Tribunal Administratif de Nice — Décision N° TA06-2303911

mardi 22 octobre 2024

JuridictionTribunal Administratif de Nice
SectionTribunal Administratif de Nice
N° DossierTA06-2303911
TypeDécision
RecoursExcès de pouvoir
PublicationC
Formation6ème chambre
Avocat requérantALMAIRAC

Texte intégral

Vu la procédure suivante :

Par une requête, enregistrée le 4 août 2023, Mme B A, représentée par Me Almairac, demande au tribunal :

1°) d'annuler la décision implicite par laquelle le préfet des Alpes-Maritimes a rejeté sa demande d'admission exceptionnelle au séjour ;

2°) d'enjoindre au préfet des Alpes-Maritimes de lui délivrer un titre de séjour portant la mention " vie privée et familiale " dans un délai d'un mois à compter de la notification du jugement à intervenir et sous astreinte de 100 euros par jour de retard ;

3°) à défaut, d'enjoindre au préfet des Alpes-Maritimes de réexaminer sa demande dans un délai d'un mois à compter de la notification du jugement à intervenir et sous astreinte de 100 euros par jour de retard, et de lui délivrer, pour la durée du réexamen, une autorisation provisoire de séjour avec autorisation de travail ;

4°) de mettre à la charge de l'Etat une somme de 1 500 euros en application des articles 37 de la loi du 10 juillet 1991 et L. 761-1 du code de justice administrative.

Elle soutient que :

- son recours est recevable ;

- la décision en litige est insuffisamment motivée faute pour le préfet d'avoir répondu à sa demande de communication de motifs ;

- cette décision a été prise en méconnaissance de l'accord franco-sénégalais du 23 septembre 2006 et son avenant du 25 février 2008 ;

- elle méconnaît les dispositions des articles L. 423-23 et L. 435-1 du code de l'entrée et du séjour des étrangers et du droit d'asile ;

- elle méconnait les stipulations de l'article 8 de la convention européenne de sauvegarde des droits de l'homme ;

- elle méconnait la circulaire du 28 novembre 2012 ;

- elle est entachée d'une erreur manifeste dans l'appréciation de ses conséquences sur sa situation personnelle

La requête a été communiquée au préfet des Alpes-Maritimes, qui n'a pas produit de mémoire en défense.

Par ordonnance du 2 juillet 2024, la clôture d'instruction a été fixée au 23 juillet 2024.

Mme A a été admise au bénéfice de l'aide juridictionnelle totale par une décision du bureau d'aide juridictionnelle près le tribunal judiciaire de Nice le 6 juillet 2023.

Vu :

- les autres pièces du dossier ;

Vu :

- le code de l'entrée et du séjour des étrangers et du droit d'asile ;

- le code des relations entre le public et l'administration ;

- la loi n° 91-647 du 10 juillet 1991 ;

- le code de justice administrative ;

Les parties ont été régulièrement averties du jour de l'audience.

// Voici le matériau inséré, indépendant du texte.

import Summits.AtomisticToContinuum.Crystallization.Theses.ThreeConeCertificate

/-!
# Route `ThreeConeCertificate`, item `EnergeticHalf` (stmt-AtomisticToContinuum-11964)

The purely soft glue step of the route: the Kepler bound for Lennard-Jones
(`KeplerBound`: some periodic `P` has `N·e(P) ≤ 𝓔_N(x)` for every `N` and every injective
configuration `x`) together with the trial-state upper bound (`TrialStateUpper`: for every
periodic `Q` and `ε > 0`, eventually `E(N)/N ≤ e(Q) + ε`) gives conjunct (i) of
`Crystallization`, `HasPeriodicGroundStateEnergy lennardJones 3`, with the SAME `P`:

* `e(P) ≤ E(N)/N` for `N ≥ 1` (`le_ciInf` over the non-empty type of injective configurations,
  `nonempty_injective_config`);
* `e(P) ≤ e(Q)` for every periodic `Q` (`le_of_forall_pos_le_add`: pick `N ≥ 1` in the
  eventual set of `TrialStateUpper Q ε`), so `e(P)` is the least element of the range;
* `E(N)/N → e(P)` by the order-topology squeeze (`tendsto_order`): the lower bound above and
  `TrialStateUpper` at `Q = P` with `ε = (b - e(P))/2`.

All `[folklore]` (Blanc–Lewin 2015, §1.3 (8) / §2.1 for the shape of the statement).
-/

namespace Summit.AtomisticToContinuum.Crystallization.Theorems

open Literature.MathematicalPhysics.StatisticalMechanics
open Summit.AtomisticToContinuum.Crystallization.Theses.ThreeConeCertificate
open Filter Topology

/-- **Lower bound from the Kepler bound.** If `N·e ≤ 𝓔_N(x)` for every injective configuration
`x` of `N ≥ 1` points of `ℝ³`, then `e ≤ E(N)/N` (the infimum defining `E(N)` runs over a
non-empty type, `nonempty_injective_config`). [folklore] -/
theorem le_groundStateEnergy_div_of_forall_le {V : ℝ → ℝ} {e : ℝ} {N : ℕ} (hN : 1 ≤ N)
    (h : ∀ x : Fin N → EuclideanSpace ℝ (Fin 3), Function.Injective x →
      (N : ℝ) * e ≤ interactionEnergy V x) :
    e ≤ groundStateEnergy V 3 N / N := by
  have hNpos : (0 : ℝ) < N := by exact_mod_cast hN
  rw [le_div_iff₀ hNpos, mul_comm]
  haveI := nonempty_injective_config (d := 3) (by norm_num) N
  exact le_ciInf fun x => h x.1 x.2

/-- **`EnergeticHalf` holds** (item stmt-AtomisticToContinuum-11964 of route
`ThreeConeCertificate`): `KeplerBound → TrialStateUpper → HasPeriodicGroundStateEnergy
lennardJones 3`. With `P` from `KeplerBound`: `e(P) ≤ E(N)/N` for `N ≥ 1`; `e(P) ≤ e(Q) + ε`
for all `Q`, `ε > 0` by `TrialStateUpper` at an eventual `N ≥ 1`, so `e(P)` is least;
`E(N)/N → e(P)` by squeezing between the lower bound and `TrialStateUpper` at `Q = P`.
[folklore] -/
theorem energeticHalf_proof : EnergeticHalf := by
  unfold EnergeticHalf KeplerBound TrialStateUpper
  rintro ⟨P, hP⟩ hT
  -- lower bound `e(P) ≤ E(N)/N` for `N ≥ 1`
  have hlow : ∀ N : ℕ, 1 ≤ N →
      P.energyPerParticle lennardJones ≤ groundStateEnergy lennardJones 3 N / N :=
    fun N hN => le_groundStateEnergy_div_of_forall_le hN (hP N)
  -- `e(P) ≤ e(Q)` for every periodic `Q`
  have hle : ∀ Q : PeriodicConfiguration 3,
      P.energyPerParticle lennardJones ≤ Q.energyPerParticle lennardJones := by
    intro Q
    refine le_of_forall_pos_le_add fun ε hε => ?_
    obtain ⟨N, hN₁, hN₂⟩ := ((hT Q ε hε).and (eventually_ge_atTop 1)).exists
    exact (hlow N hN₂).trans hN₁
  refine ⟨P, ⟨⟨P, rfl⟩, ?_⟩, ?_⟩
  · rintro _ ⟨Q, rfl⟩
    exact hle Q
  · rw [tendsto_order]
    refine ⟨fun a ha => ?_, fun b hb => ?_⟩
    · filter_upwards [eventually_ge_atTop 1] with N hN
      exact lt_of_lt_of_le ha (hlow N hN)
    · have hε : 0 < (b - P.energyPerParticle lennardJones) / 2 := by linarith
      filter_upwards [hT P _ hε] with N hN
      linarith

end Summit.AtomisticToContinuum.Crystallization.Theorems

Le président de la formation de jugement a dispensé la rapporteure publique, sur sa proposition, de prononcer des conclusions à l'audience.

Ont été entendus au cours de l'audience publique du 1er octobre 2024 :

- le rapport de Mme Gazeau,

- les observations de Me Begon, substituant Me Almairac, représentant Mme A.

Considérant ce qui suit :

1. Mme A, ressortissante sénégalaise, a, par un courrier reçu en préfecture le 26 septembre 2022, sollicité son admission exceptionnelle au séjour. Le silence gardé par le préfet des Alpes-Maritimes pendant quatre mois a fait naître une décision implicite de rejet, dont elle demande au tribunal l'annulation pour excès de pouvoir.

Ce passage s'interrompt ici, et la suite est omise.